Recorded data
· · · · ·
import Summits.Schanuel.Schanuel.Theorems.ZilberEacTransversalLimits
import Summits.Schanuel.Schanuel.Theorems.ZilberEacExplosionDominance
import Literature.ModelTheory.Zilber.EACDensityOscillatory
import HarnessLib

/-!
# The invariant-direction regime with an OSCILLATORY transversal: real hyperplanes with an integer
# relation (O51 (a) = O49 (a): the rational-`λ` families where THEOREM J is silent)

Zilber's Exponential-Algebraic Closedness, case ladder (host summit Schanuel, cell `pub-schanuel`,
seat 2, gen 11).  `ZilberEacInvariantDirectionDensity` proves `I(W ∩ Γ_exp) = I(W)` for
`W = polyFibredGraph g A f` over a base invariant under a lattice direction `q` as soon as the limit
family `U = {(e^{g(r_p)}, r_p)}`, `r_p = 2πi p + log a`, supports no nonzero polynomial, and
supplies this genericity when some transversal lattice ray EXPLODES or DECAYS (`Re g_D(2πiℓ₀) ≠ 0`).
For a REAL HYPERPLANE base `x_{s+1} = Σ rᵢ xᵢ + c` (`rᵢ ∈ ℝ`) every lattice ray is oscillatory:
`Re g(2πi ℓ) = Re c` — the power coordinate has CONSTANT modulus on `U` and only its PHASE
`e^{2πi Σ rᵢ pᵢ}` moves.  This file supplies the matching genericity:

* `invariantDirection_limits_generic_of_rotation` — if `e^{g(x + 2πiℓ)} = ζ e^{g(x)}` with `|ζ| = 1`
  not a root of unity, then `U` is generic: along `p = p' + nℓ` the values `e^{g(r_p)} = c₀ ζⁿ` form
  a non-periodic ROTATION, the relation `G(c₀ζⁿ, r' + n v) = 0` forces the leading `Y`-coefficient
  `h(W) = c_d(W, r')` of the line substitution to satisfy `h(c₀ζⁿ) → 0`, so the rotation would
  cluster in the roots of `h` — impossible (`EACDensityOscillatory.not_clusterIn_rotation`, the
  pigeonhole of seat 1's oscillatory surfaces); `p'` is chosen off the zero set of a coefficient of
  `c_d` (`exists_int_eval_translate_ne_zero`);
* the density theorems and the example of O49 (a) (`x₂ = √2(x₀ - x₁)`) are in
  `ZilberEacRealHyperplaneInvariant`.

HONEST FRAMING: explicit families inside an OPEN cell; `EC(3,2)` OPEN; NOT Schanuel's conjecture;
EAC ⇏ SC.
-/

noncomputable section

open Complex MvPolynomial Filter Topology
open Literature.NumberTheory.Transcendental Literature.ModelTheory.Zilber
  Literature.ModelTheory.ExponentialFields

set_option linter.dupNamespace false

namespace Summit.Schanuel.Schanuel.Theorems

/-! ## Part A. Genericity of the limit family from a non-periodic rotation -/

section Rotation

variable {t : ℕ}

/-- **Genericity of the limit family (rotation).**  If `e^{g(x + 2πiℓ)} = ζ e^{g(x)}` for all `x`
with `|ζ| = 1`, `ζ` not a root of unity, then for every `L` no nonzero `G ∈ ℂ[W, R₀..R_{t-1}]`
vanishes at `(e^{g(r_p)}, r_p)` for all `r_p = 2πi p + L`, `p ∈ ℤ^t`. (new) -/
theorem invariantDirection_limits_generic_of_rotation (g : MvPolynomial (Fin t) ℂ) (ℓ : Fin t → ℤ)
    (ζ : ℂ) (hζ1 : ‖ζ‖ = 1) (hroot : ∀ j : ℕ, 0 < j → ζ ^ j ≠ 1)
    (hshift : ∀ x : Fin t → ℂ,
      exp (eval (x + fun i => 2 * Real.pi * I * (ℓ i : ℂ)) g) = ζ * exp (eval x g))
    (L : Fin t → ℂ) (G : MvPolynomial (Fin (t + 1)) ℂ) (hG : G ≠ 0) :
    ∃ p : Fin t → ℤ, eval (Fin.cons (exp (eval (fun j => 2 * Real.pi * I * (p j : ℂ) + L j) g))
      (fun j => 2 * Real.pi * I * (p j : ℂ) + L j) : Fin (t + 1) → ℂ) G ≠ 0 := by
  classical
  by_contra hcon
  push Not at hcon
  -- the direction, the line substitution, its leading `Y`-coefficient `c` and a generic `W`-coefficient
  set v : Fin t → ℂ := fun i => 2 * Real.pi * I * (ℓ i : ℂ) with hv
  have hexpand : ∀ w r y, eval (Fin.cons w (r + y • v) : Fin (t + 1) → ℂ) G = _ :=
    fun w r y => eval_cons_add_smul G v w r y
  have hne := aeval_lineShift_ne_zero G hG v
  generalize hGq : (aeval (Fin.cons (Polynomial.C (X 0))
      (fun i => Polynomial.C (X i.succ) + Polynomial.C (C (v i)) * Polynomial.X) :
      Fin (t + 1) → Polynomial (MvPolynomial (Fin (t + 1)) ℂ)) G) = Gq at hexpand hne
  set d : ℕ := Gq.natDegree with hd
  set cW : Polynomial (MvPolynomial (Fin t) ℂ) := finSuccEquiv ℂ t Gq.leadingCoeff with hcW
  have hcW0 : cW ≠ 0 := by
    rw [hcW]
    exact fun h => (Polynomial.leadingCoeff_ne_zero.2 hne) ((finSuccEquiv ℂ t).injective
      (by rw [h, map_zero]))
  have hcj : cW.leadingCoeff ≠ 0 := Polynomial.leadingCoeff_ne_zero.2 hcW0
  obtain ⟨p', hp'⟩ := exists_int_eval_translate_ne_zero hcj L (a := 2 * Real.pi * I)
    Complex.two_pi_I_ne_zero
  set r' : Fin t → ℂ := fun j => 2 * Real.pi * I * (p' j : ℂ) + L j with hr'
  have hr'eq : (fun i => L i + 2 * Real.pi * I * (p' i : ℂ)) = r' := by
    funext i; simp only [hr']; ring
  rw [hr'eq] at hp'
  -- the univariate polynomial `h(W) = c(W, r')`
  set h : Polynomial ℂ := cW.map (eval r') with hh
  have hh0 : h ≠ 0 := by
    intro h0
    apply hp'
    have := congrArg (fun P => P.coeff cW.natDegree) h0
    simp only [hh, Polynomial.coeff_map, Polynomial.coeff_zero] at this
    exact this
  have hheval : ∀ w : ℂ, eval (Fin.cons w r' : Fin (t + 1) → ℂ) Gq.leadingCoeff = h.eval w := by
    intro w
    rw [hh, hcW, MvPolynomial.eval_eq_eval_mv_eval']
  -- the rotation `w_n = e^{g(r' + n v)} = c₀ ζ^n`
  set c₀ : ℂ := exp (eval r' g) with hc₀
  have hc₀0 : c₀ ≠ 0 := Complex.exp_ne_zero _
  set w : ℕ → ℂ := fun n => exp (eval (r' + (n : ℂ) • v) g) with hw
  have hwrot : ∀ n, w n = c₀ * ζ ^ n := by
    intro n
    induction n with
    | zero => simp [hw, hc₀]
    | succ n ih =>
      have e : r' + ((n + 1 : ℕ) : ℂ) • v = (r' + (n : ℂ) • v) + v := by
        push_cast; rw [add_smul, one_smul, add_assoc]
      simp only [hw] at ih ⊢
      rw [e, hv, hshift, ← hv, ih, pow_succ]
      ring
  have hwnorm : ∀ n, ‖w n‖ = ‖c₀‖ := fun n => by
    rw [hwrot, norm_mul, norm_pow, hζ1, one_pow, mul_one]
  -- the relation along `p = p' + n ℓ`
  have hrel : ∀ n : ℕ, eval (Fin.cons (w n) (r' + (n : ℂ) • v) : Fin (t + 1) → ℂ) G = 0 := by
    intro n
    have e : (r' + (n : ℂ) • v) = fun j => 2 * Real.pi * I * (((p' j + (n : ℤ) * ℓ j : ℤ)) : ℂ) + L j := by
      funext j
      simp only [hr', hv, Pi.add_apply, Pi.smul_apply, smul_eq_mul]
      push_cast; ring
    have := hcon (fun j => p' j + (n : ℤ) * ℓ j)
    rw [← e] at this
    exact this
  -- bounds for the lower coefficients on the circle `‖w‖ = ‖c₀‖`
  have hbd : ∀ k, ∃ B : ℝ, ∀ n, ‖eval (Fin.cons (w n) r' : Fin (t + 1) → ℂ) (Gq.coeff k)‖ ≤ B := by
    intro k
    obtain ⟨C, hC, N, hCN⟩ :=
      Literature.NumberTheory.Transcendental.HypersurfaceCover.exists_norm_eval_le_pow (Gq.coeff k)
    refine ⟨C * (1 + (‖c₀‖ + ‖r'‖)) ^ N, fun n => (hCN _).trans ?_⟩
    refine mul_le_mul_of_nonneg_left (pow_le_pow_left₀ (by positivity) ?_ _) hC
    have : ‖(Fin.cons (w n) r' : Fin (t + 1) → ℂ)‖ ≤ ‖c₀‖ + ‖r'‖ := by
      refine (pi_norm_le_iff_of_nonneg (by positivity)).2 fun i => ?_
      refine Fin.cases ?_ (fun j => ?_) i
      · rw [Fin.cons_zero, hwnorm]; linarith [norm_nonneg r']
      · rw [Fin.cons_succ]; linarith [norm_le_pi_norm r' j, norm_nonneg c₀]
    linarith
  choose B hB using hbd
  set Bt : ℝ := ∑ k ∈ Finset.range d, |B k| with hBt
  -- `h(w_n) → 0`
  have hsmall : ∀ n : ℕ, 1 ≤ n → ‖h.eval (w n)‖ * n ≤ d * Bt := by
    intro n hn1
    have hn : (1 : ℝ) ≤ n := by exact_mod_cast hn1
    have hrel' := hrel n
    rw [hexpand, Polynomial.eval_eq_sum_range'
      ((Polynomial.natDegree_map_le).trans_lt (Nat.lt_succ_self _)), Finset.sum_range_succ] at hrel'
    simp only [Polynomial.coeff_map] at hrel'
    rw [← hd] at hrel'
    have htop : eval (Fin.cons (w n) r' : Fin (t + 1) → ℂ) (Gq.coeff d) * (n : ℂ) ^ d =
        -∑ k ∈ Finset.range d, eval (Fin.cons (w n) r' : Fin (t + 1) → ℂ) (Gq.coeff k) * (n : ℂ) ^ k := by
      linear_combination hrel'
    have hcoef : Gq.coeff d = Gq.leadingCoeff := by rw [hd]; rfl
    rw [hcoef, hheval] at htop
    have hnd : (0 : ℝ) < (n : ℝ) ^ d := pow_pos (by linarith) d
    -- `‖h(w_n)‖ n^d ≤ Σ_{k<d} |B k| n^k ≤ d Bt n^{d-1}`, multiplied through by `n`
    have h1 : ‖h.eval (w n)‖ * (n : ℝ) ^ d ≤ ∑ k ∈ Finset.range d, |B k| * (n : ℝ) ^ k := by
      have := congrArg (fun z => ‖z‖) htop
      simp only [norm_mul, norm_pow, Complex.norm_natCast, norm_neg] at this
      rw [this]
      refine (norm_sum_le _ _).trans (Finset.sum_le_sum fun k _ => ?_)
      rw [norm_mul, norm_pow, Complex.norm_natCast]
      exact mul_le_mul_of_nonneg_right ((hB k n).trans (le_abs_self _)) (pow_nonneg (by linarith) _)
    have h2 : ∀ k ∈ Finset.range d, |B k| * (n : ℝ) ^ k * n ≤ |B k| * (n : ℝ) ^ d := by
      intro k hk
      have hk' : k + 1 ≤ d := Finset.mem_range.1 hk
      have hpow : (n : ℝ) ^ (k + 1) ≤ (n : ℝ) ^ d := pow_le_pow_right₀ hn hk'
      rw [pow_succ] at hpow
      have := abs_nonneg (B k)
      nlinarith
    have h3 : (∑ k ∈ Finset.range d, |B k| * (n : ℝ) ^ k) * n ≤ d * Bt * (n : ℝ) ^ d := by
      rw [Finset.sum_mul]
      calc ∑ k ∈ Finset.range d, |B k| * (n : ℝ) ^ k * n ≤ ∑ k ∈ Finset.range d, |B k| * (n : ℝ) ^ d :=
            Finset.sum_le_sum h2
        _ = Bt * (n : ℝ) ^ d := by rw [hBt, Finset.sum_mul]
        _ ≤ d * Bt * (n : ℝ) ^ d := by
            have hBt0 : 0 ≤ Bt := Finset.sum_nonneg fun k _ => abs_nonneg _
            have hd1 : Bt ≤ d * Bt ∨ d = 0 := by
              rcases Nat.eq_zero_or_pos d with h0 | hpos
              · exact Or.inr h0
              · left
                have : (1 : ℝ) ≤ d := by exact_mod_cast hpos
                nlinarith
            rcases hd1 with hle | h0
            · exact mul_le_mul_of_nonneg_right hle hnd.le
            · simp [hBt, h0]
    have h4 : ‖h.eval (w n)‖ * n * (n : ℝ) ^ d ≤ d * Bt * (n : ℝ) ^ d := by
      calc ‖h.eval (w n)‖ * n * (n : ℝ) ^ d = ‖h.eval (w n)‖ * (n : ℝ) ^ d * n := by ring
        _ ≤ (∑ k ∈ Finset.range d, |B k| * (n : ℝ) ^ k) * n :=
            mul_le_mul_of_nonneg_right h1 (by linarith)
        _ ≤ d * Bt * (n : ℝ) ^ d := h3
    exact le_of_mul_le_mul_right h4 hnd
  have htend : Tendsto (fun n => ‖h.eval (w n)‖) atTop (𝓝 0) := by
    have hlim : Tendsto (fun n : ℕ => d * Bt / (n : ℝ)) atTop (𝓝 0) :=
      tendsto_const_nhds.div_atTop tendsto_natCast_atTop_atTop
    refine squeeze_zero_norm' ?_ hlim
    filter_upwards [eventually_ge_atTop 1] with n hn
    rw [norm_norm, le_div_iff₀ (by exact_mod_cast (show 0 < n by omega))]
    exact hsmall n hn
  have hcl := clusterIn_roots_of_tendsto hh0 htend
  exact not_clusterIn_rotation hc₀0 hζ1 hroot hwrot _ hcl

end Rotation

end Summit.Schanuel.Schanuel.Theorems

end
· · · · ·
■ What is expected
Every line above from the line with "(hshift : ∀" to the line with "push Not at hcon", inclusive, must be returned exactly; no other line belongs in the reply.

■ Result
    (hshift : ∀ x : Fin t → ℂ,
      exp (eval (x + fun i => 2 * Real.pi * I * (ℓ i : ℂ)) g) = ζ * exp (eval x g))
    (L : Fin t → ℂ) (G : MvPolynomial (Fin (t + 1)) ℂ) (hG : G ≠ 0) :
    ∃ p : Fin t → ℤ, eval (Fin.cons (exp (eval (fun j => 2 * Real.pi * I * (p j : ℂ) + L j) g))
      (fun j => 2 * Real.pi * I * (p j : ℂ) + L j) : Fin (t + 1) → ℂ) G ≠ 0 := by
  classical
  by_contra hcon
  push Not at hcon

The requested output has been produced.